Between this "install once and forget" approach and Aquion's "minimum initial cost outlay" approach, the market will have at least two real options for grid storage to create competition - and we all win from that.


----------



## JRoque (Mar 9, 2010)

Great post Phantom. I believe one of the reasons - if not THE reason - is precisely because they remained small, with a small budget and lived within their means in a Cambridge basement. Had they invested all of their resources in press releases and "big" contracts like A123 did, it would be a different story.

So "molten metal"? What temps are we talking about here? That would have a significant impact on the container that can be used.

JR


----------



## aeroscott (Jan 5, 2008)

I wonder if they are using sodium (2X more power then lithium)


----------



## jeremyjs (Sep 22, 2010)

cool, but the efficiency kind of sucks. I read some literature on this a while back and they were saying that it's only 65% efficient.


----------



## JRP3 (Mar 7, 2008)

That's poor efficiency for a battery, but a little better than the next cheapest grid storage option, pumped hydro, which obviously can't work everywhere. If the cost is low enough this could be useful.


----------



## jeremyjs (Sep 22, 2010)

JRP3 said:


> That's poor efficiency for a battery, but a little better than the next cheapest grid storage option, pumped hydro, which obviously can't work everywhere. If the cost is low enough this could be useful.


True. Hopefully it's not an intrinsic property of this kind of battery. Maybe they can bost the efficiency through refinements in design/chemistry.


----------



## PhantomPholly (Aug 20, 2008)

JRoque said:


> Great post Phantom.

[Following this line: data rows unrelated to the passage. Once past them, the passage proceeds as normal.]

import Summits.HubbardSuperconductivity.HubbardSuperconductivity.Theorems.AnisotropyChordTransferFibre3FinXB2Eval

/-!
# Route `AnisotropyChord` / H0 rotor rung: FIN XB2 row-`N₁` certificate at `L = 33` — cell facts, part `k`

Kernel facts `xbCellAny2 33 (49/50) la lb c = true` (evaluator `…FinXB2Eval`, point wedges recomputed in the same `decide`) for 1 λ-cell(s) of the per-`L` cover
(`…FinXB2Cover.xbCheck2`; cell design: p3 g6 scratch `xb_design2.py`, float mirror `xb_mirror.py` (g5)); assembled in `…FinXB2ThirtyThree`.
Prover seat `hubbard-h0-rotor-p3` g6; helper for piece A = stmt-HubbardSuperconductivity-23918 of rung 19089 (`--supports`, helper class).
WHAT THIS IS NOT: nothing here proves superconductivity in the Hubbard model (rotor TARGET as worded stays FALSE, g15 verdict); kernel facts for the FIN certificate of ONE hypothesis (row `N₁`) of ONE conditional reduction.  Tree imports only; no sorry, no new axioms.
-/

set_option linter.dupNamespace false

namespace Summit.HubbardSuperconductivity.HubbardSuperconductivity.Theorems.AnisotropyChord.Transfer.Fibre3

namespace FinXB

set_option maxHeartbeats 4000000 in
/-- kernel fact: cell 26 at `L = 33` (certified, c = (2/5 : ℚ)). [folklore] -/
theorem xb2c33_26 : xbCellAny2 33 (49/50 : ℚ) 318594250822873 389600944475021 (2/5 : ℚ) = true := by
  decide +kernel

end FinXB

end Summit.HubbardSuperconductivity.HubbardSuperconductivity.Theorems.AnisotropyChord.Transfer.Fibre3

I believe one of the reasons - if not THE reason - is precisely because they remained small, with a small budget and lived within their means in a Cambridge basement. Had they invested all of their resources in press releases and "big" contracts like A123 did, it would be a different story.
> 
> So "molten metal"? What temps are we talking about here? That would have a significant impact on the container that can be used.
> 
> JR


Don't know about efficiencies - I'd hold back judgement, as the numbers posted above may have been from initial trials. The article says they've been using different combinations along the same line to improve density - that may also include improvements in efficiency, since that affects density.

Materials: "The researchers add molten raw materials: antimony on the bottom, an electrolyte such as sodium sulfide in the middle, and magnesium at the top." They later said they've switched to something else.

The temps were in the 800C range; high, but not high enough to threaten to melt stainless (although conductive metal naturally could not be used for the shell). My guess would be that ceramic space shuttle tile material would be best (ever see their demonstration, heating it with a blowtorch and then handing it to people?). Again, a fixed installation could easily accommodate a large insulated vat.


----------